** TASK STATEMENT **
The word "BalabanUVNodes" marks the lines you need; copy each of them from the data.

** RECORDS PROVIDED **
open Real
open Literature.MathematicalPhysics.QuantumFieldTheory.Balaban1983to89
open Literature.MathematicalPhysics.QuantumFieldTheory.Balaban1983to89.B5Prop11Plancherel (Tor fine unitVec)
open Literature.MathematicalPhysics.QuantumFieldTheory.Balaban1983to89.B5Block118 (up bpt)
open Literature.MathematicalPhysics.QuantumFieldTheory.Balaban1983to89.B11SectG (BlockNorm HasMaj RowSum)
open Literature.MathematicalPhysics.QuantumFieldTheory.Balaban1983to89.B6RandomWalk (Triangle254)
open Literature.MathematicalPhysics.QuantumFieldTheory.Balaban1983to89.B6UnitTorusCarrier (unitTorusGeo triangle254_unitTorusGeo rowSum_unitTorusGeo unitTorusGeo_dist_nonneg unitTorusGeo_dist_self)
open Literature.MathematicalPhysics.QuantumFieldTheory.Balaban1983to89.B9Eq335RegularityClasses (Reg335Cube)
open Literature.MathematicalPhysics.QuantumFieldTheory.Balaban1983to89.B9Eq336RegularityClassesOrbit (reg335Cube_gaugeTr)
open Literature.MathematicalPhysics.QuantumFieldTheory.Balaban1983to89.B9Eq3117Current (gaugeTr gaugeTr_one)
open Literature.MathematicalPhysics.QuantumFieldTheory.Balaban1983to89.B9Eq39Adjoint (covD fluct)
open Summit.QuantumFields.YangMills.BalabanUVNodes.N15.CovLandau (cSop cSop_gauge landauCov landauCov_gauge bdiag bdiag_transpose bdiag_mul_bdiag bdiag_one bdiag_orth bdiag_orth' isUnit_cSop mulVecLin_sub')
open Summit.QuantumFields.YangMills.BalabanUVNodes.N15.BackgroundModel (kappa_ofBlocks)
open Literature.MathematicalPhysics.QuantumFieldTheory.King1986 (aK aK_pos aK_le aK_ge)
open Literature.MathematicalPhysics.QuantumFieldTheory.King1986.Torus (blockOf)
open Literature.Barriers.QuantumFields (traceForm)
open Summit.QuantumFields.YangMills.BalabanUVNodes.N15.MatrixSpecies (mmulOp coordMat basisConst liftBlk mmulOp_comp_mmulOp)
open Summit.QuantumFields.YangMills.BalabanUVNodes.N15.TwoGrid (cubeBlocks)
open Summit.QuantumFields.YangMills.BalabanUVNodes.N15.CurvedSpecies (uN_val_gaugeTr_eq uN_val_inv_eq_conjTranspose uN_coordMat_conj_orthogonal hasMaj_gaugeConj mmulOp_one)

variable {d : ℕ}

/-! ## §1 The conjugation law on the coloured bond carrier -/

section Conj

variable {L : ℕ} [NeZero L] {mv kk : ℕ} {hL : Odd L ∧ 1 < L}

/-- ★ **`M_{𝕎₁}·landauCov(U)·M_{𝕎₁ᵀ} = landauCov(U^u)`** on the coloured fine 1-forms, `𝕎₁(x, μ) = coordMat e Ad_{u(x)}` for a unitary site gauge `u` (n15-c∕198 `landauCov_gauge` read
through n15-c∕264 `cvT_scGaugeU` and r07's `gaugeTr`): the `hP`-type law by which the knit's per-cube perturbation of the Landau summand IS the Landau term of the gauged field.
[cite: Balaban1985BackgroundPropagators, (3.33) p.396, (3.26) p.395 (shapes)] -/
theorem mmulOp_landauCov_eq_gaugeTr (ι : Type) [Fintype ι] [DecidableEq ι] {mm : Type} [Fintype mm] [DecidableEq mm] (e : Matrix mm mm ℂ ≃L[ℝ] (ι → ℝ))
    (he : ∀ A B : Matrix mm mm ℂ, traceForm A B = e A ⬝ᵥ e B) {u : ScX d L mv kk hL → (Matrix mm mm ℂ)ˣ} (hu : ∀ x, (u x : Matrix mm mm ℂ) ∈ Matrix.unitaryGroup mm ℂ)
    (U : Fin (d + 1) → ScX d L mv kk hL → (Matrix mm mm ℂ)ˣ) (a : ℝ) :
    mmulOp (fun p : ScX d L mv kk hL × Fin (d + 1) => coordMat e (ContinuousLinearMap.mulLeftRight ℝ (Matrix mm mm ℂ) (u p.1 : Matrix mm mm ℂ) ((u p.1 : Matrix mm mm ℂ))ᴴ)) ∘ₗ Matrix.mulVecLin (landauCov (cvM d L mv kk hL) (L ^ kk) (cvT e (fun μ x => (U μ x : Matrix mm mm ℂ))) a) ∘ₗ mmulOp (fun p : ScX d L mv kk hL × Fin (d + 1) => (coordMat e (ContinuousLinearMap.mulLeftRight ℝ (Matrix mm mm ℂ) (u p.1 : Matrix mm mm ℂ) ((u p.1 : Matrix mm mm ℂ))ᴴ))ᵀ) =
      Matrix.mulVecLin (landauCov (cvM d L mv kk hL) (L ^ kk) (cvT e (fun μ x => (gaugeTr (scShift d L mv kk hL) u U μ x : Matrix mm mm ℂ))) a) := by
  have hu' : ∀ x, ((u x : Matrix mm mm ℂ))ᴴ * (u x : Matrix mm mm ℂ) = 1 := fun x => Matrix.mem_unitaryGroup_iff'.mp (hu x)
  have hW0 : ∀ x : ScX d L mv kk hL, (coordMat e (ContinuousLinearMap.mulLeftRight ℝ (Matrix mm mm ℂ) (u x : Matrix mm mm ℂ) ((u x : Matrix mm mm ℂ))ᴴ))ᵀ *
      coordMat e (ContinuousLinearMap.mulLeftRight ℝ (Matrix mm mm ℂ) (u x : Matrix mm mm ℂ) ((u x : Matrix mm mm ℂ))ᴴ) = 1 := fun x => (uN_coordMat_conj_orthogonal e he (hu' x)).1
  have hVval : (fun μ x => (gaugeTr (scShift d L mv kk hL) u U μ x : Matrix mm mm ℂ)) = scGaugeU d L mv kk hL (fun x => (u x : Matrix mm mm ℂ)) (fun μ x => (U μ x : Matrix mm mm ℂ)) := by
    funext μ x
    rw [uN_val_gaugeTr_eq (T := scShift d L mv kk hL) U (hu (scShift d L mv kk hL μ x))]
    rfl
  rw [hVval, cvT_scGaugeU ι e he hu' (fun μ x => (U μ x : Matrix mm mm ℂ)), landauCov_gauge (cvM d L mv kk hL) (L ^ kk) hW0, mmulOp_eq_mulVecLin_bdiag, mmulOp_eq_mulVecLin_bdiag,
    ← Matrix.mulVecLin_mul, ← Matrix.mulVecLin_mul, ← bdiag_transpose]
  rw [Matrix.mul_assoc]

end Conj

/-! ## §2 The per-cube package -/

section PerCube

variable {L : ℕ} [NeZero L]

** TASK RESPONSE **
open Summit.QuantumFields.YangMills.BalabanUVNodes.N15.CovLandau (cSop cSop_gauge landauCov landauCov_gauge bdiag bdiag_transpose bdiag_mul_bdiag bdiag_one bdiag_orth bdiag_orth' isUnit_cSop mulVecLin_sub')
open Summit.QuantumFields.YangMills.BalabanUVNodes.N15.BackgroundModel (kappa_ofBlocks)
open Summit.QuantumFields.YangMills.BalabanUVNodes.N15.MatrixSpecies (mmulOp coordMat basisConst liftBlk mmulOp_comp_mmulOp)
open Summit.QuantumFields.YangMills.BalabanUVNodes.N15.TwoGrid (cubeBlocks)
open Summit.QuantumFields.YangMills.BalabanUVNodes.N15.CurvedSpecies (uN_val_gaugeTr_eq uN_val_inv_eq_conjTranspose uN_coordMat_conj_orthogonal hasMaj_gaugeConj mmulOp_one)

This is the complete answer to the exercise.